Start of Block

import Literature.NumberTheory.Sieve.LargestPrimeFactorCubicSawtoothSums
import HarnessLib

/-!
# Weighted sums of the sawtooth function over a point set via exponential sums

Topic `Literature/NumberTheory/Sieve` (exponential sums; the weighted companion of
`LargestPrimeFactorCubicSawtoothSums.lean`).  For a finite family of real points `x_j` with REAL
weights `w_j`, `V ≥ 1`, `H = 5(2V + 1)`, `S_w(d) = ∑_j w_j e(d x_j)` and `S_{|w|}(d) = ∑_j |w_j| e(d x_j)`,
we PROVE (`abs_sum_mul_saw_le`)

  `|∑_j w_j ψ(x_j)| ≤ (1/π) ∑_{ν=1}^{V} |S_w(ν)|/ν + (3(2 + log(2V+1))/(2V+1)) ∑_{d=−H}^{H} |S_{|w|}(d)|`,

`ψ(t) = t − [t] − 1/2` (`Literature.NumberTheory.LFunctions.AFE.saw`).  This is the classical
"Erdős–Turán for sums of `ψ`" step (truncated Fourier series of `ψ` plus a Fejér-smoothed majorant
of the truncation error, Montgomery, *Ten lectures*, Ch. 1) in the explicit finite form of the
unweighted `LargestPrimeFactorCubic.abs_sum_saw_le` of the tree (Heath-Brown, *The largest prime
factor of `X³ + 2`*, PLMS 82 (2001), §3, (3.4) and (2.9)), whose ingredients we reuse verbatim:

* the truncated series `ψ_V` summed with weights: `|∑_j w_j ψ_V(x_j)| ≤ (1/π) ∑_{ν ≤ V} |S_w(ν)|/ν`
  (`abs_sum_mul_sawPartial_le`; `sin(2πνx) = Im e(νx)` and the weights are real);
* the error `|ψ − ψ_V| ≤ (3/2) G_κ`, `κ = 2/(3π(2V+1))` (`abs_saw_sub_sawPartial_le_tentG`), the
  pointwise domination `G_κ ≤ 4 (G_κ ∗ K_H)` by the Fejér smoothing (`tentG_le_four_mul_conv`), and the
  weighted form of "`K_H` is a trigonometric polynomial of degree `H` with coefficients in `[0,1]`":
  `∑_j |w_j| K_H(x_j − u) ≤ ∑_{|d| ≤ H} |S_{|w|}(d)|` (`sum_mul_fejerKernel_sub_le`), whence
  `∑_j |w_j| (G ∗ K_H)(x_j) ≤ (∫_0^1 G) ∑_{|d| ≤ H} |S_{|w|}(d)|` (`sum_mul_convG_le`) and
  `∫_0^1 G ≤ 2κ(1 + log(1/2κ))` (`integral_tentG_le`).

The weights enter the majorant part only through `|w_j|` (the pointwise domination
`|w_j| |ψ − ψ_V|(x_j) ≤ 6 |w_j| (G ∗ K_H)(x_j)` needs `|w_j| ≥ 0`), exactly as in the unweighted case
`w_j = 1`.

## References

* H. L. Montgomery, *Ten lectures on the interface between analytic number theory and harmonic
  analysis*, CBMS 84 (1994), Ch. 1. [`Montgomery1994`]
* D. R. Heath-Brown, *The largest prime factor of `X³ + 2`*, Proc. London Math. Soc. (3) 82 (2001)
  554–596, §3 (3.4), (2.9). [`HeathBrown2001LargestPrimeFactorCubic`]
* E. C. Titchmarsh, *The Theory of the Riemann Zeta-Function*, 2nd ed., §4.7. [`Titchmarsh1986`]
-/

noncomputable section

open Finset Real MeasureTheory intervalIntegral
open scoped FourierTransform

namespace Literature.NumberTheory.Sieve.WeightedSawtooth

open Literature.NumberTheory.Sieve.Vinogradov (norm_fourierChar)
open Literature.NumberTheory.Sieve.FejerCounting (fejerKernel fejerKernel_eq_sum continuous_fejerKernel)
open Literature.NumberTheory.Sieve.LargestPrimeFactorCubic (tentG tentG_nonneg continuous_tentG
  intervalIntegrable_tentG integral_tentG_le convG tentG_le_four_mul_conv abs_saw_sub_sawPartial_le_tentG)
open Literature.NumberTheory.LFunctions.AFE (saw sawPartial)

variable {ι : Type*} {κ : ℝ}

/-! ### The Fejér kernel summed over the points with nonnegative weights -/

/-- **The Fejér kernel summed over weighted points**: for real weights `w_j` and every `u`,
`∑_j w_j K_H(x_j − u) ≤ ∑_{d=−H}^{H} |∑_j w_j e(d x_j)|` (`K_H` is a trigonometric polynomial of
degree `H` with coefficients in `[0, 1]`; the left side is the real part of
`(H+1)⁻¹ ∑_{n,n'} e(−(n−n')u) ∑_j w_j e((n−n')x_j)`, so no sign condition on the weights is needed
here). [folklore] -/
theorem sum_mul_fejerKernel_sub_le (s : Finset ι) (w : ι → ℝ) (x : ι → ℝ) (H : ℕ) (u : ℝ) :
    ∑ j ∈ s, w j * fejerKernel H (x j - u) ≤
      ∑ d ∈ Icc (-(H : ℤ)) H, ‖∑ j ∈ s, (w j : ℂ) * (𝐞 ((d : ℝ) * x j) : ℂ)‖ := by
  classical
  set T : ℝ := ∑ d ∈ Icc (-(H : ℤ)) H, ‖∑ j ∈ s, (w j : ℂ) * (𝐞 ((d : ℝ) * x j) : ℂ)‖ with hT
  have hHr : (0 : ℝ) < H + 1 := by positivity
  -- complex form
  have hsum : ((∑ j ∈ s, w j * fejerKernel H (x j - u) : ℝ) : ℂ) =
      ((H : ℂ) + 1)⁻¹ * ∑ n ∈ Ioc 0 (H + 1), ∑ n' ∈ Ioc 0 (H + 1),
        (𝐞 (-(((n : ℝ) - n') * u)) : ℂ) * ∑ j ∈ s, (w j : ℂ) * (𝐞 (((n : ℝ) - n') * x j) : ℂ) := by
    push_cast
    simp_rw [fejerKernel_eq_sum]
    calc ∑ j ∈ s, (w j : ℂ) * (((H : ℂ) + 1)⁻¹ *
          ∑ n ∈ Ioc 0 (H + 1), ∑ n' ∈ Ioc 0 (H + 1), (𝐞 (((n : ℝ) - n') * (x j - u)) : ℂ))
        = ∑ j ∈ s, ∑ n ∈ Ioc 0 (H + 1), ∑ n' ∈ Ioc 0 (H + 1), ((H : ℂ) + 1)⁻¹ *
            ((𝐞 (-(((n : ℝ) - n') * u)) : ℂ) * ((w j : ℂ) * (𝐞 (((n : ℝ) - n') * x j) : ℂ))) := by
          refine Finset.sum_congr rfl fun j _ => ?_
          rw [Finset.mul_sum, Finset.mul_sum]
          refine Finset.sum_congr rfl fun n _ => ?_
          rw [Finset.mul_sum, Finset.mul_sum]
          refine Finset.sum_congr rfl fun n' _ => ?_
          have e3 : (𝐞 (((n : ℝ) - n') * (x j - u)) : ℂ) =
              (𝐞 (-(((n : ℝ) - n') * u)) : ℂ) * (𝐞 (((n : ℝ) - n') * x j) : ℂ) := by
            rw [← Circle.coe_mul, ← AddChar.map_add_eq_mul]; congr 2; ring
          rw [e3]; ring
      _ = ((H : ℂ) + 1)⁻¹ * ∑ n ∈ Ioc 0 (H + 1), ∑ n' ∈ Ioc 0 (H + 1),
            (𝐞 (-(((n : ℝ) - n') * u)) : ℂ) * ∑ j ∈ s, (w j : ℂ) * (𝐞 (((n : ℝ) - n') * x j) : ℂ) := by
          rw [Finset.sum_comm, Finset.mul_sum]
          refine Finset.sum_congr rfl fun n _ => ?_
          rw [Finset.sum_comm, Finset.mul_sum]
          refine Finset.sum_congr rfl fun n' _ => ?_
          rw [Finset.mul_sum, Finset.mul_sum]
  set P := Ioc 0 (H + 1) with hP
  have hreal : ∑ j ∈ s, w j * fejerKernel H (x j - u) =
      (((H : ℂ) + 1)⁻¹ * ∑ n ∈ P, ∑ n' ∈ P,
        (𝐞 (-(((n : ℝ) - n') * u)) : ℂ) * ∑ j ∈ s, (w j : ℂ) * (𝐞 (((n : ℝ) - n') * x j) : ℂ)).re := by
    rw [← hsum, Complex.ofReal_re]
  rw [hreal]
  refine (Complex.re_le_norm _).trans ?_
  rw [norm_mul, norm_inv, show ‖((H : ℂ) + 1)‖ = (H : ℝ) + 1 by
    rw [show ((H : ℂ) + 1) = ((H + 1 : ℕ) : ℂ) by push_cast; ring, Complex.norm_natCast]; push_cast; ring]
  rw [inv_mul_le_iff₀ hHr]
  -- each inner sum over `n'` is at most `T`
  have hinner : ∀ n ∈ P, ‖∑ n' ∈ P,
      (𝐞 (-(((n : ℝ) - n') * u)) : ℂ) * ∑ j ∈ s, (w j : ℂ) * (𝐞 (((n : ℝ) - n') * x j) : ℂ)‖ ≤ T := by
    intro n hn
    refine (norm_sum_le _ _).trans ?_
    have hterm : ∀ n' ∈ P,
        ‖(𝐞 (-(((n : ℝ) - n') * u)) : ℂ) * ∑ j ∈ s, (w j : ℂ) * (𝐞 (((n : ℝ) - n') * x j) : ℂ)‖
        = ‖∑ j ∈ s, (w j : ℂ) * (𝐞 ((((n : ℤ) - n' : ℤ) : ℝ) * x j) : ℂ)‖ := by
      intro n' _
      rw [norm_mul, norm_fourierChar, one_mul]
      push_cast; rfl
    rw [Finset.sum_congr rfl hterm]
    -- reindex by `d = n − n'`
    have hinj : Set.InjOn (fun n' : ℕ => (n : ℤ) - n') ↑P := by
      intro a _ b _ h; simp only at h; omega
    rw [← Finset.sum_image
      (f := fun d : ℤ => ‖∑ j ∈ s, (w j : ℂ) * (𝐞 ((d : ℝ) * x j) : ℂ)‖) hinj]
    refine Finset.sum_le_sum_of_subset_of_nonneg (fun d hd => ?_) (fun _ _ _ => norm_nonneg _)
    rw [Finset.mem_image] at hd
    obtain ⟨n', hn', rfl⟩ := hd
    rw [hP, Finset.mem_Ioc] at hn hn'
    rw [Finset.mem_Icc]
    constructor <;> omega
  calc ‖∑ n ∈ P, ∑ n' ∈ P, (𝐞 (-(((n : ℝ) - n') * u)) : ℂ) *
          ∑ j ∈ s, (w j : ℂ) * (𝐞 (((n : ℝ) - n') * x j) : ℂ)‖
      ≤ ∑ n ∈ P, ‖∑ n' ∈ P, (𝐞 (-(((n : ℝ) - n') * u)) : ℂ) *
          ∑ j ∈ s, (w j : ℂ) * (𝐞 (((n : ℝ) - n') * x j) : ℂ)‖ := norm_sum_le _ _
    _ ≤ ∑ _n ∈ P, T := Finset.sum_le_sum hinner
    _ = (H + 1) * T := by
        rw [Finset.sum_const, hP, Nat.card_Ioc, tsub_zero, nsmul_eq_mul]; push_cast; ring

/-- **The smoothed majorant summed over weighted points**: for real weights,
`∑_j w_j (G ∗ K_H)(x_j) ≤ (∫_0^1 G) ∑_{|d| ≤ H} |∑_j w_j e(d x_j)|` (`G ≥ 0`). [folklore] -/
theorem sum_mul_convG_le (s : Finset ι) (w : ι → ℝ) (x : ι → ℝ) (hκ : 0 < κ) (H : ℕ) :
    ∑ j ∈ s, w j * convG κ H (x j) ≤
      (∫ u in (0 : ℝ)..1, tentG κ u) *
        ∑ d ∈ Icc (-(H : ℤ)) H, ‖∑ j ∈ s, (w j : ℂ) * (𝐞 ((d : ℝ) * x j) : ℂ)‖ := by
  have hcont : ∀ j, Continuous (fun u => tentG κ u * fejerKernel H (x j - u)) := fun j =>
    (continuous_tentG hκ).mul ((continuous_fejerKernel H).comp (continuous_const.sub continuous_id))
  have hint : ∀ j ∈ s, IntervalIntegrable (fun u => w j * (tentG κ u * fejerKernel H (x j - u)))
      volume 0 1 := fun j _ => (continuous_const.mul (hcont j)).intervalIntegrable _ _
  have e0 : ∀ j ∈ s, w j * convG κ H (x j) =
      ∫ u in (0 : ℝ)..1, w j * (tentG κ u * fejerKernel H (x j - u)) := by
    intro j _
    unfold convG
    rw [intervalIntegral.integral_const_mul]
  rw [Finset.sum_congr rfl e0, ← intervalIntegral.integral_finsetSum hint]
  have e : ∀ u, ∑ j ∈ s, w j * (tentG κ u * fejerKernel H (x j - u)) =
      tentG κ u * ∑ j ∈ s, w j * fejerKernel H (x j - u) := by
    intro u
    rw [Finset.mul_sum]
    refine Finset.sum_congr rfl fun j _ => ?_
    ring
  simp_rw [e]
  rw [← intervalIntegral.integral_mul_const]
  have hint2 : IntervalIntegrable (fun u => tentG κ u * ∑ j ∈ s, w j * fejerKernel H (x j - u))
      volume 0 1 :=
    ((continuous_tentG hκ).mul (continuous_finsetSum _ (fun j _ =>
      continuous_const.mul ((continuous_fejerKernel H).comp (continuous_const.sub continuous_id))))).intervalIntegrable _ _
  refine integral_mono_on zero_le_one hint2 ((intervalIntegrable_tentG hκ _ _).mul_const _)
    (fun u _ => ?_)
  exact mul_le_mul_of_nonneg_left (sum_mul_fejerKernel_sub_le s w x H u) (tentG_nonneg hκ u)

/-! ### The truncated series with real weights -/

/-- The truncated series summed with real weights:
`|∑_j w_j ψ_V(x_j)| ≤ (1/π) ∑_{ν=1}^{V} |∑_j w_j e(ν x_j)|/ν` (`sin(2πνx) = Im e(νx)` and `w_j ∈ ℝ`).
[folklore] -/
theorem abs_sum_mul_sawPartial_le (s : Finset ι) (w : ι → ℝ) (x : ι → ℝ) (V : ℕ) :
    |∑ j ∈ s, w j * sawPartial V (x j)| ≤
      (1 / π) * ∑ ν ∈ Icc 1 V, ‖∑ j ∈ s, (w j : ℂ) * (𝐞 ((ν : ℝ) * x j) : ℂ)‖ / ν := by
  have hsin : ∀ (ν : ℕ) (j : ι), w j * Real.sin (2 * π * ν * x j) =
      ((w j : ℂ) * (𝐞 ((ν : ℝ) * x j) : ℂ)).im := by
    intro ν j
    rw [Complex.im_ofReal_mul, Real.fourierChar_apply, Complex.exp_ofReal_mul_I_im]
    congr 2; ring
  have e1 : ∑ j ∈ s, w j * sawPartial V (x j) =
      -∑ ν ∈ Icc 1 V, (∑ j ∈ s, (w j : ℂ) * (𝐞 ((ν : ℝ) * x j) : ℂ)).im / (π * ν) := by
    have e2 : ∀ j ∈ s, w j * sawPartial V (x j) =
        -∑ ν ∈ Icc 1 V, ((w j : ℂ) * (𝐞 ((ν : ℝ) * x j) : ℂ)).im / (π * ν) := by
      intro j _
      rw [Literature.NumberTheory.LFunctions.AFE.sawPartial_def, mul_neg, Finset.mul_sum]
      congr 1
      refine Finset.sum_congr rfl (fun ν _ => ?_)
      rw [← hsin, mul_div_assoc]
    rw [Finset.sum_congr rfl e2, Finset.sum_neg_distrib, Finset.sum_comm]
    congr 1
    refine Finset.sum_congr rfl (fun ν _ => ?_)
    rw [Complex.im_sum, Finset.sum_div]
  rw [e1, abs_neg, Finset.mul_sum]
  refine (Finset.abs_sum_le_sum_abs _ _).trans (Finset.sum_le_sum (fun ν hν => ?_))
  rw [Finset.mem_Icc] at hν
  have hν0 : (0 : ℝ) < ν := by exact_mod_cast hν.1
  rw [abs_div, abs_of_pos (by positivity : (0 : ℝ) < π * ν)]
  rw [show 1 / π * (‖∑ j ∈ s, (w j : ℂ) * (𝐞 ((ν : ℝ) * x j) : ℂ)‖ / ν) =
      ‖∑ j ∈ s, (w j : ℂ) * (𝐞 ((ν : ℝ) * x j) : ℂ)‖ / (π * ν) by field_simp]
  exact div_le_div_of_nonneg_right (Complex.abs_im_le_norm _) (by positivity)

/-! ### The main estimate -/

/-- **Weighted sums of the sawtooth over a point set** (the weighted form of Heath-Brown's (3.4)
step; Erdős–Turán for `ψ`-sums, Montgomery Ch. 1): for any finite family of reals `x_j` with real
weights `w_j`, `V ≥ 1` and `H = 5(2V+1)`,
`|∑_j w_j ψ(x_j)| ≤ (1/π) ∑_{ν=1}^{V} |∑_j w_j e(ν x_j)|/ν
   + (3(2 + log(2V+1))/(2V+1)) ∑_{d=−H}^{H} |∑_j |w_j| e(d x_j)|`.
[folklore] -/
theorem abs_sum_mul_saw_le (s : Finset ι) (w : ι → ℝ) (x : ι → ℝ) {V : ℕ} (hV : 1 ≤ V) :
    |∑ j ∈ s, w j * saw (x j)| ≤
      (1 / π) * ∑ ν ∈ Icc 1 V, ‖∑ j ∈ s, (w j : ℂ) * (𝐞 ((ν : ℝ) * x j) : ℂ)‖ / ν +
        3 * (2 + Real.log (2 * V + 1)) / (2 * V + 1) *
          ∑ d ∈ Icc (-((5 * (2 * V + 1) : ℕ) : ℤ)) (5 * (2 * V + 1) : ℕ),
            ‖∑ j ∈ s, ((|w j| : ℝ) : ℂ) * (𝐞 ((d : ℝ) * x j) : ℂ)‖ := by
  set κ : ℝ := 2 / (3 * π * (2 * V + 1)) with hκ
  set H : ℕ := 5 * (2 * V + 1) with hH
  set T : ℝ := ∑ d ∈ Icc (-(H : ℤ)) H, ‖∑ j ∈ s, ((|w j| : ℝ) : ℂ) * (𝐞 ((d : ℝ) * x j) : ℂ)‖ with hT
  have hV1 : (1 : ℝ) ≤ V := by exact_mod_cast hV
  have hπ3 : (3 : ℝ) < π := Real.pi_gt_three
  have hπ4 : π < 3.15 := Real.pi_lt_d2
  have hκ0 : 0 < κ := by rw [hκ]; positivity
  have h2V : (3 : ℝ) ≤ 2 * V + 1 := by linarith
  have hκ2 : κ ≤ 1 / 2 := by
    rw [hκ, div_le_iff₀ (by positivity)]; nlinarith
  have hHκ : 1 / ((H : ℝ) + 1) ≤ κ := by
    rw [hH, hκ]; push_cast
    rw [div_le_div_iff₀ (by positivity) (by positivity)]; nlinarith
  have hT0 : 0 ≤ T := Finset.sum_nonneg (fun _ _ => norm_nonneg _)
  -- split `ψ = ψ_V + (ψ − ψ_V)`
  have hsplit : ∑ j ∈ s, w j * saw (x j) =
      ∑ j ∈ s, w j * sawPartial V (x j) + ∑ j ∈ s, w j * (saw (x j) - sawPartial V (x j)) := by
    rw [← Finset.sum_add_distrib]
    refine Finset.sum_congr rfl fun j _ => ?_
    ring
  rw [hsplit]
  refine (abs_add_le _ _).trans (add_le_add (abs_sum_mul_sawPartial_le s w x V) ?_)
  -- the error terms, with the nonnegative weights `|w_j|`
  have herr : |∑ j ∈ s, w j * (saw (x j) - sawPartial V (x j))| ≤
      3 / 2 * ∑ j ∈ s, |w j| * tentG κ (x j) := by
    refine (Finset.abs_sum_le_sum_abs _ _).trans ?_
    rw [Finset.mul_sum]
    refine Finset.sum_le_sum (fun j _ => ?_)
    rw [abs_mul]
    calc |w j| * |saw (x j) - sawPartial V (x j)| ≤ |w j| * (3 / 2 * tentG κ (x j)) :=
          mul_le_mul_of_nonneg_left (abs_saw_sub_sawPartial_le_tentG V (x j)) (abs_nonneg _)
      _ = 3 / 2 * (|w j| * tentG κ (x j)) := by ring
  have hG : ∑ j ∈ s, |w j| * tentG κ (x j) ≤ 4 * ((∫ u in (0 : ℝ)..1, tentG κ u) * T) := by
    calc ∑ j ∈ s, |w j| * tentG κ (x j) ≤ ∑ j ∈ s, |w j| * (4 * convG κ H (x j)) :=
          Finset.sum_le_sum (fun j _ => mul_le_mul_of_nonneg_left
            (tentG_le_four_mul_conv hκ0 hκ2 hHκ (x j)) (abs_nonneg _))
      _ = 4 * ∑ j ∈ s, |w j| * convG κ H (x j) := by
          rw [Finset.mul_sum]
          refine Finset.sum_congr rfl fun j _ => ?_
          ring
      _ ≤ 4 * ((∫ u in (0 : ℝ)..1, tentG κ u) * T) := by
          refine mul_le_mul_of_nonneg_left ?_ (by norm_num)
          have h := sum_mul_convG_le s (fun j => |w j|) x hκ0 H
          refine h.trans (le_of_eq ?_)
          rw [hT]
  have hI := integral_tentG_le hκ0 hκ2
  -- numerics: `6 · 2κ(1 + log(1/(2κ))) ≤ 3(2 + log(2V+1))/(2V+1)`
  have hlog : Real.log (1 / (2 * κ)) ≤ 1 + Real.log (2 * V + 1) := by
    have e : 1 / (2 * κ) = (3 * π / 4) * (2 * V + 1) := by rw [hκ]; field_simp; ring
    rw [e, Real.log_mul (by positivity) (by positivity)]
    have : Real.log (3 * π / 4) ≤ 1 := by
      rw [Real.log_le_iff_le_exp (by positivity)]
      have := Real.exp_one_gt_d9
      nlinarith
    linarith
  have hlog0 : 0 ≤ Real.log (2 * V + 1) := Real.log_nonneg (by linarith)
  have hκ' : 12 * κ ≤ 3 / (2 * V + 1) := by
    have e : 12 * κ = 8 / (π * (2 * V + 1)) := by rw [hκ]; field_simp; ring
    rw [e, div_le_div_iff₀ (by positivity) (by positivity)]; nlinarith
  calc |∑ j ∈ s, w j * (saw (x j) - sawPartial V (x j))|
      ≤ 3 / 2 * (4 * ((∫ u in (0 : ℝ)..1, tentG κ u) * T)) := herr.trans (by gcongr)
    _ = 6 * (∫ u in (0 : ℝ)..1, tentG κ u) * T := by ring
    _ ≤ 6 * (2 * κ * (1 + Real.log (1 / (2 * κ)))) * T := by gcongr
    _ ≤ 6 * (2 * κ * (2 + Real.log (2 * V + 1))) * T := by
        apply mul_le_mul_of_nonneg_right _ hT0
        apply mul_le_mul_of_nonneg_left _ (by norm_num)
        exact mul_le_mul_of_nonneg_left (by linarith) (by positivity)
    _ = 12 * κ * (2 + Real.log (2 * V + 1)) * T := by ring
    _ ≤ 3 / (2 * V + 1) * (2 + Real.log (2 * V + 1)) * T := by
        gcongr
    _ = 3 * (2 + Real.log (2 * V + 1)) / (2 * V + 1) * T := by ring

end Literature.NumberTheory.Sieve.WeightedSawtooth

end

End of Block

- [What you will do]: Your task for the entries above: copy exactly the span starting with the line with "have hinner : ∀" and going on through the line with "have hterm : ∀", both lines included, and nothing else.

- [Answer box]:
  have hinner : ∀ n ∈ P, ‖∑ n' ∈ P,
      (𝐞 (-(((n : ℝ) - n') * u)) : ℂ) * ∑ j ∈ s, (w j : ℂ) * (𝐞 (((n : ℝ) - n') * x j) : ℂ)‖ ≤ T := by
    intro n hn
    refine (norm_sum_le _ _).trans ?_
    have hterm : ∀ n' ∈ P,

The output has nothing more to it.